If you’re a nature enthusiast in the South Bay Area, you’ve likely explored the parks and preserves near Coyote Valley. These replenishing open spaces are great for hiking, resting outdoors, checking out wildflowers and catching a break from city life. Sandwiched between San Jose and Morgan Hill, you might also be familiar with the roads and rail line that run through the region. But it’s not just commuters and outdoorsy people who make use of this landscape. Here, amid vast acres of core habitat, a community of native plants and animals make their homes.
You may know that bigger critters like mountain lions and bobcats are crucial to maintaining our ecological communities.
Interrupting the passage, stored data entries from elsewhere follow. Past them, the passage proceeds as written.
import Literature.NumberTheory.GaloisRepresentations.LubinTateColemanRelativeExactPrincipalTwo
import HarnessLib

/-!
# The anomaly cokernel `𝒪_E/(1 − uφ)𝒪_E` over an unramified base is a CYCLIC `𝒪_F`-module
# (de Shalit I §3.7: the cokernel `(𝒪/p^N)(1)` of Theorem I.3.7), and the cokernel of `β ↦ r_β` at `q = 2`

De Shalit, *Iwasawa theory of elliptic curves with complex multiplication* (1987), Ch. I §3.7 Theorem: over the unramified base
`k' = E` the sequence `0 → 𝒰 ⊗̂ 𝒪 → Λ(𝒢, 𝒪) → (𝒪/p^N)(1) → 0` is exact, the cokernel being CYCLIC of order `p^N`,
`p^N ∥ p^dξ^{-1} − 1`.  In the coordinates `r_β ∈ 𝒪_E⟦Y⟧` of the tree (`LubinTateColemanRelativeExact(Principal)Two`: image of
`β ↦ r_β` `=` `{r : r(0) ∈ (1 − uφ)𝒪_E}`, `π = 2u`) the cokernel is `𝒪_E/(1 − uφ)𝒪_E`; this file proves that it is generated by ONE
element over `𝒪_F` — for any finite `E ⊆ F^{nr}`, any ring endomorphism `ψ` of `𝒪_E` over `𝒪_F` with `ψ(c) ≡ c^q (mod π)` and any
`u ∈ 𝒪_F`.  Everything PROVED (0 sorry, no named facts):

* `exists_forall_sub_mem_pow` — Cauchy sequences for the `I`-adic filtration converge in an `I`-adically precomplete ring.
* `finite_quotient_span_pi` — `𝒪_E/π𝒪_E` is finite (`𝒪_E` compact, `π𝒪_E = {‖x‖ < 1}` open); `pow_residueFieldCard_sub_mem`
  (`a^q ≡ a (mod 𝔪_F)`).
* ★ `exists_forall_exists_sub_mem_span` — **mod `π`**: there is `c̄₀` with `𝓀_E = 𝓀_F·c̄₀ + (1 − ū·Frob_q)𝓀_E` (the kernel of
  `1 − ū·Frob_q` on the field `𝓀_E` consists of roots of `ūX^q − X`, so has `≤ q` elements; hence the cokernel has `≤ q = |𝓀_F|`
  elements and is generated by any non-zero class over `𝓀_F`).
* ★★ `exists_forall_exists_eq_add_sub_mul` — **`𝒪_E = 𝒪_F·c₀ + (1 − uψ)𝒪_E` for some `c₀ ∈ 𝒪_E`** (lift by `π`-adic completeness of
  `𝒪_E` and `𝔪`-adic completeness of `𝒪_F`): the anomaly cokernel `𝒪_E/(1 − uψ)𝒪_E` is a cyclic `𝒪_F`-module.
* ★★ `exists_principal_relUnitCoordTwo_eq_sub_C` (`q = 2`, `π = 2u`, `E ⊆ F^{nr}` finite Galois with Frobenius `φ`) — **there is
  `c₀ ∈ 𝒪_E` such that every `r ∈ 𝒪_E⟦Y⟧` is `a·c₀ + r_β` for some `a ∈ 𝒪_F` and a principal norm-coherent unit `β`**: the
  cokernel of Theorem I.3.7 `𝒪_E⟦Y⟧ / r(𝒰¹(E·K_π^∞))` is cyclic over `𝒪_F` (and killed by `1 − u^{[E:F]}`,
  `LubinTateColemanRelativeBaseNormLawsTwo`), i.e. a quotient of `𝒪_F/(1 − u^{[E:F]})` — de Shalit's `(𝒪/p^N)(1)`; along the
  unramified `ℤ_p`-tower of bases these cokernels form a pro-cyclic, hence `ℤ_p⟦T₁,T₂⟧`-pseudo-null, system.

## References

* E. de Shalit, *Iwasawa theory of elliptic curves with complex multiplication* (1987), Ch. I §3.7 Theorem, §3.14. [deShalit1987]
* J.-P. Serre, *Local Fields* (1979), Ch. II §3 (complete filtered modules). [SerreLocalFields1979]
-/

noncomputable section

open scoped PowerSeries.WithPiTopology

namespace Literature.NumberTheory.GaloisRepresentations

/-! ### Adic Cauchy sequences -/

/-- **`I`-adic Cauchy sequences converge** in an `I`-adically precomplete ring: if `t_{n+1} − t_n ∈ I^n` for all `n` there is `L`
with `L − t_n ∈ I^n` for all `n`. [cite: SerreLocalFields1979, Ch. II §3] -/
theorem exists_forall_sub_mem_pow {S : Type*} [CommRing S] (I : Ideal S) [IsPrecomplete I S] (t : ℕ → S)
    (ht : ∀ n, t (n + 1) - t n ∈ I ^ n) : ∃ L : S, ∀ n, L - t n ∈ I ^ n := by
  have hle : ∀ {n m : ℕ}, n ≤ m → t m - t n ∈ I ^ n := by
    intro n m hnm
    induction m, hnm using Nat.le_induction with
    | base => rw [sub_self]; exact zero_mem _
    | succ m hnm ih =>
      have e : t (m + 1) - t n = (t (m + 1) - t m) + (t m - t n) := by ring
      rw [e]
      exact add_mem (Ideal.pow_le_pow_right (I := I) hnm (ht m)) ih
  obtain ⟨L, hL⟩ : ∃ L : S, ∀ n, t n ≡ L [SMOD (I ^ n • ⊤ : Submodule S S)] :=
    IsPrecomplete.prec' t fun {m n} hmn => by
      rw [SModEq.sub_mem, smul_eq_mul, Ideal.mul_top, ← neg_sub, neg_mem_iff]
      exact hle hmn
  refine ⟨L, fun n => ?_⟩
  have h := hL n
  rw [SModEq.sub_mem, smul_eq_mul, Ideal.mul_top, ← neg_sub, neg_mem_iff] at h
  exact h

section AnomalyCokernel

open GaloisRepresentations.IsNonarchimedeanLocalField LubinTate ValuativeRel Field

variable {F : Type} [Field F] [ValuativeRel F] [TopologicalSpace F] [IsNonarchimedeanLocalField F]

attribute [local instance] ltNormUniformSpace ltNormIsUniformAddGroup rk1 nF nE fintypeResidueField

variable {π : 𝒪[F]} (hπ : (valuation F).IsUniformizer (π : F))
variable (E : IntermediateField F (AlgebraicClosure F)) [FiniteDimensional F E]

/-! ### `𝒪_E/π𝒪_E` is finite; `a^q ≡ a (mod 𝔪_F)` -/

include hπ in
/-- **`𝒪_E/π𝒪_E` is finite** for `E ⊆ F^{nr}` finite (`𝒪_E` is compact and `π𝒪_E = {‖x‖ < 1}` is open).
[cite: SerreLocalFields1979, Ch. II §1 Prop. 1] -/
theorem finite_quotient_span_pi (hE : E ≤ maxUnramified F) :
    Finite (unitBall E ⧸ Ideal.span {algebraMap 𝒪[F] (unitBall E) π}) := by
  haveI := compactSpace_unitBall E
  have hopen : IsOpen (((Ideal.span {algebraMap 𝒪[F] (unitBall E) π}).toAddSubgroup : AddSubgroup (unitBall E)) :
      Set (unitBall E)) := by
    have e : (((Ideal.span {algebraMap 𝒪[F] (unitBall E) π}).toAddSubgroup : AddSubgroup (unitBall E)) : Set (unitBall E)) =
        {x : unitBall E | ‖(x : E)‖ < 1} := by
      ext x
      exact (norm_lt_one_iff_mem_span_algebraMap_pi hπ E hE x).symm
    rw [e]
    exact isOpen_lt (continuous_norm.comp continuous_subtype_val) continuous_const
  exact AddSubgroup.quotient_finite_of_isOpen _ hopen

omit [ValuativeRel F] [TopologicalSpace F] [IsNonarchimedeanLocalField F] in
/-- **`a^q ≡ a (mod 𝔪_F)`** for `a ∈ 𝒪_F` (`q = |𝓀_F|`). [cite: SerreLocalFields1979, Ch. I §8] -/
theorem pow_residueFieldCard_sub_mem {F : Type} [Field F] [ValuativeRel F] [TopologicalSpace F] [IsNonarchimedeanLocalField F]
    (a : 𝒪[F]) : a ^ residueFieldCard F - a ∈ 𝓂[F] := by
  rw [← Ideal.Quotient.eq_zero_iff_mem, map_sub, map_pow, sub_eq_zero]
  change (IsLocalRing.residue 𝒪[F] a) ^ residueFieldCard F = IsLocalRing.residue 𝒪[F] a
  rw [residueFieldCard, Nat.card_eq_fintype_card, FiniteField.pow_card]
But we can’t forget about smaller mammals, amphibians and insects. That’s why we’re drawing your attention to six species we’re protecting in Coyote Valley. These little guys have a key part in the grand, interconnected scheme of things.
Nestled between the Santa Cruz Mountains and the Diablo Range, Coyote Valley serves an essential role. It provides rare, valley floor habitats for diverse creatures. What’s more, wildlife traverse its vital corridor to seek food, shelter, and mates. Species need to move freely between mountain ranges to avoid local extinction. This is why we must preserve as much of the landscape as we can!
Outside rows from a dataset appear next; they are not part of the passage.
import Mathlib.Geometry.Manifold.ContMDiffMFDeriv
import Literature.Geometry.Lorentzian.GeodesicProofs
import HarnessLib

/-!
# The set where two `C¹` maps agree to first order is closed; the open–closed argument
# (O'Neill 1983, Ch. 3, proof of Prop. 3.62; Sbierski 2016, §3.1, proof of the first lemma)

First step towards the one-jet rigidity of isometric immersions (O'Neill, *Semi-Riemannian
geometry* (1983), Ch. 3, Prop. 3.62; Sbierski, Ann. Henri Poincaré 17 (2016) = arXiv:1309.7591,
§3.1, first lemma: "Let `(M, g)` and `(M', g')` be Lorentzian manifolds, where `M` is connected.
Furthermore, let `ψ₁, ψ₂ : M → M'` be two isometric immersions with `ψ₁(p) = ψ₂(p)` and
`dψ₁(p) = dψ₂(p)` for some `p ∈ M`. It then follows that `ψ₁ = ψ₂`"), whose printed proof is: "One
shows that the set `A = {x ∈ M | ψ₁(x) = ψ₂(x) and dψ₁(x) = dψ₂(x)}` is open, closed and non-empty
… The closedness of `A` follows from the smoothness of `ψ₁` and `ψ₂`, and non-emptyness holds by
assumption." This file proves, for arbitrary `C¹` maps between real manifolds (no metric):

* `oneJet_eq_iff_tangentMap_eq` — the one-jets of `ψ₁, ψ₂` agree at `x` iff their tangent maps
  agree on the fibre `T_x M`;
* `isClosed_setOf_oneJet_eq` — **`A` is closed** when `M'` is Hausdorff: the equaliser `B ⊆ TM`
  of the (continuous) tangent maps is closed in the Hausdorff space `TM'`, and
  `M ∖ A = π(TM ∖ B)` is open because the bundle projection is an open map;
* `eq_of_oneJet_eq_of_locally_eq` — **the open–closed argument**: on a connected `M`, if the
  one-jets agree at one point and agreement of one-jets at a point forces `ψ₁ = ψ₂` near that
  point (the geodesic step of the printed proof, to be supplied), then `ψ₁ = ψ₂`.

## References

* B. O'Neill, *Semi-Riemannian geometry with applications to relativity*, Academic Press 1983,
  Ch. 3, Prop. 3.62 (p. 91) and its proof.
* J. Sbierski, *On the existence of a maximal Cauchy development for the Einstein equations: a
  dezornification*, Ann. Henri Poincaré 17 (2016) 301–329 = arXiv:1309.7591, §3.1, first lemma.
-/

noncomputable section

open Bundle Set Filter Function
open scoped Manifold ContDiff Topology

namespace Literature.Geometry.Lorentzian

variable {E : Type*} [NormedAddCommGroup E] [NormedSpace ℝ E] {H : Type*} [TopologicalSpace H]
  {I : ModelWithCorners ℝ E H} {M : Type*} [TopologicalSpace M] [ChartedSpace H M]
  [IsManifold I ∞ M]
  {E' : Type*} [NormedAddCommGroup E'] [NormedSpace ℝ E'] {H' : Type*} [TopologicalSpace H']
  {I' : ModelWithCorners ℝ E' H'} {M' : Type*} [TopologicalSpace M'] [ChartedSpace H' M']
  [IsManifold I' ∞ M']

omit [IsManifold I ∞ M] [IsManifold I' ∞ M'] in
/-- The one-jets of `ψ₁, ψ₂ : M → M'` agree at `x` (`ψ₁ x = ψ₂ x` and `dψ₁ₓ = dψ₂ₓ`) iff their
tangent maps agree on the fibre of `TM` over `x`. [folklore] -/
theorem oneJet_eq_iff_tangentMap_eq {ψ₁ ψ₂ : M → M'} {x : M} :
    (ψ₁ x = ψ₂ x ∧ mfderiv I I' ψ₁ x = mfderiv I I' ψ₂ x) ↔
      ∀ v : TangentSpace I x, tangentMap I I' ψ₁ ⟨x, v⟩ = tangentMap I I' ψ₂ ⟨x, v⟩ := by
  constructor
  · rintro ⟨h0, hd⟩ v
    exact TotalSpace.ext h0 (heq_of_eq (congrArg (fun L ↦ L v) hd))
  · intro h
    refine ⟨congrArg TotalSpace.proj (h 0), ContinuousLinearMap.ext fun v ↦ ?_⟩
    exact eq_of_heq (TotalSpace.ext_iff.mp (h v)).2

/-- **The set where two `C¹` maps agree to first order is closed** (for a Hausdorff target): the
equaliser `B = {ξ ∈ TM | Tψ₁ ξ = Tψ₂ ξ}` of the continuous tangent maps is closed (`TM'` is
Hausdorff), `A = {x | π⁻¹(x) ⊆ B}`, and `M ∖ A = π(TM ∖ B)` is open since the projection of a
fibre bundle is an open map. This is "the closedness of `A` follows from the smoothness of `ψ₁`
and `ψ₂`" in the proof of Sbierski 2016, §3.1, first lemma; O'Neill 1983, Ch. 3, proof of
Prop. 3.62. [cite: ONeillSemiRiemannian1983, Ch. 3, Prop. 3.62 (proof)] -/
theorem isClosed_setOf_oneJet_eq [T2Space M'] {n : ℕ∞ω} {ψ₁ ψ₂ : M → M'}
    (h₁ : ContMDiff I I' n ψ₁) (h₂ : ContMDiff I I' n ψ₂) (hn : 1 ≤ n) :
    IsClosed {x | ψ₁ x = ψ₂ x ∧ mfderiv I I' ψ₁ x = mfderiv I I' ψ₂ x} := by
  haveI : T2Space (TangentBundle I' M') := t2Space_totalSpace
  have hB : IsClosed {ξ : TangentBundle I M | tangentMap I I' ψ₁ ξ = tangentMap I I' ψ₂ ξ} :=
    isClosed_eq (h₁.continuous_tangentMap hn) (h₂.continuous_tangentMap hn)
  have hA : {x | ψ₁ x = ψ₂ x ∧ mfderiv I I' ψ₁ x = mfderiv I I' ψ₂ x} =
      ((π E (TangentSpace I)) ''
        {ξ : TangentBundle I M | tangentMap I I' ψ₁ ξ = tangentMap I I' ψ₂ ξ}ᶜ)ᶜ := by
    ext x
    rw [mem_setOf_eq, oneJet_eq_iff_tangentMap_eq, mem_compl_iff, mem_image]
    push Not
    constructor
    · rintro h ⟨x', v⟩ hξ (rfl : x' = x)
      exact hξ (h v)
    · intro h v
      by_contra hv
      exact h ⟨x, v⟩ hv rfl
  rw [hA]
  exact (FiberBundle.isOpenMap_proj E (TangentSpace I : M → Type _) _ hB.isOpen_compl).isClosed_compl

/-- **The open–closed argument of O'Neill's Prop. 3.62** (Sbierski 2016, §3.1, proof of the first
lemma: "the set `A` … is open, closed and non-empty, from which it then follows that `A = M`").
Let `ψ₁, ψ₂ : M → M'` be `C¹`, `M` connected, `M'` Hausdorff, with equal one-jets at one point
`p`. If equality of one-jets at any point `x` forces `ψ₁ = ψ₂` on a neighbourhood of `x` (the
geodesic step: "`φ ∘ exp = exp ∘ dφ`"), then `ψ₁ = ψ₂`: the set `A` of points with equal one-jets
is closed (`isClosed_setOf_oneJet_eq`), open (near a point of `A` the maps agree on a
neighbourhood, hence so do their one-jets, `Filter.EventuallyEq.mfderiv_eq`) and nonempty.
[cite: ONeillSemiRiemannian1983, Ch. 3, Prop. 3.62 (proof)] -/
theorem eq_of_oneJet_eq_of_locally_eq [T2Space M'] [ConnectedSpace M] {n : ℕ∞ω} {ψ₁ ψ₂ : M → M'}
    (h₁ : ContMDiff I I' n ψ₁) (h₂ : ContMDiff I I' n ψ₂) (hn : 1 ≤ n) {p : M} (hp : ψ₁ p = ψ₂ p)
    (hdp : mfderiv I I' ψ₁ p = mfderiv I I' ψ₂ p)
    (hloc : ∀ x, ψ₁ x = ψ₂ x → mfderiv I I' ψ₁ x = mfderiv I I' ψ₂ x → ψ₁ =ᶠ[𝓝 x] ψ₂) :
    ψ₁ = ψ₂ := by
  have hAc := isClosed_setOf_oneJet_eq h₁ h₂ hn
  have hAo : IsOpen {x | ψ₁ x = ψ₂ x ∧ mfderiv I I' ψ₁ x = mfderiv I I' ψ₂ x} := by
    rw [isOpen_iff_mem_nhds]
    rintro x ⟨hx, hdx⟩
    filter_upwards [(hloc x hx hdx).eventually_nhds] with y (hy : ψ₁ =ᶠ[𝓝 y] ψ₂)
    exact ⟨hy.eq_of_nhds, hy.mfderiv_eq⟩
  have hAu := IsClopen.eq_univ ⟨hAc, hAo⟩ ⟨p, hp, hdp⟩
  funext x
  exact ((eq_univ_iff_forall.mp hAu) x).1

end Literature.Geometry.Lorentzian

end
The work ahead presents an exciting challenge. Led by the Santa Clara Valley Open Space Authority, we’re securing a long-lasting future for the valley’s rich biodiversity. Our team agrees on one possible sign of success – for these species to persist over generations without humans stepping in to help.
The southwestern pond turtle lives along the West Coast, from San Francisco to Baja California. While they thrive in streams, ponds, lakes, and wetlands, they also nest in terrestrial habitats. This makes Coyote Valley an ideal home for these 6-to-8-inch-long turtles, since it accommodates both their on-land and in-water needs. Southwestern pond turtles feast on insects, tadpoles, frog eggs, dragonfly larvae and fish, as well as plant material such as algae and tule.
Fun Fact: Southwestern pond turtles can live up to 50 years!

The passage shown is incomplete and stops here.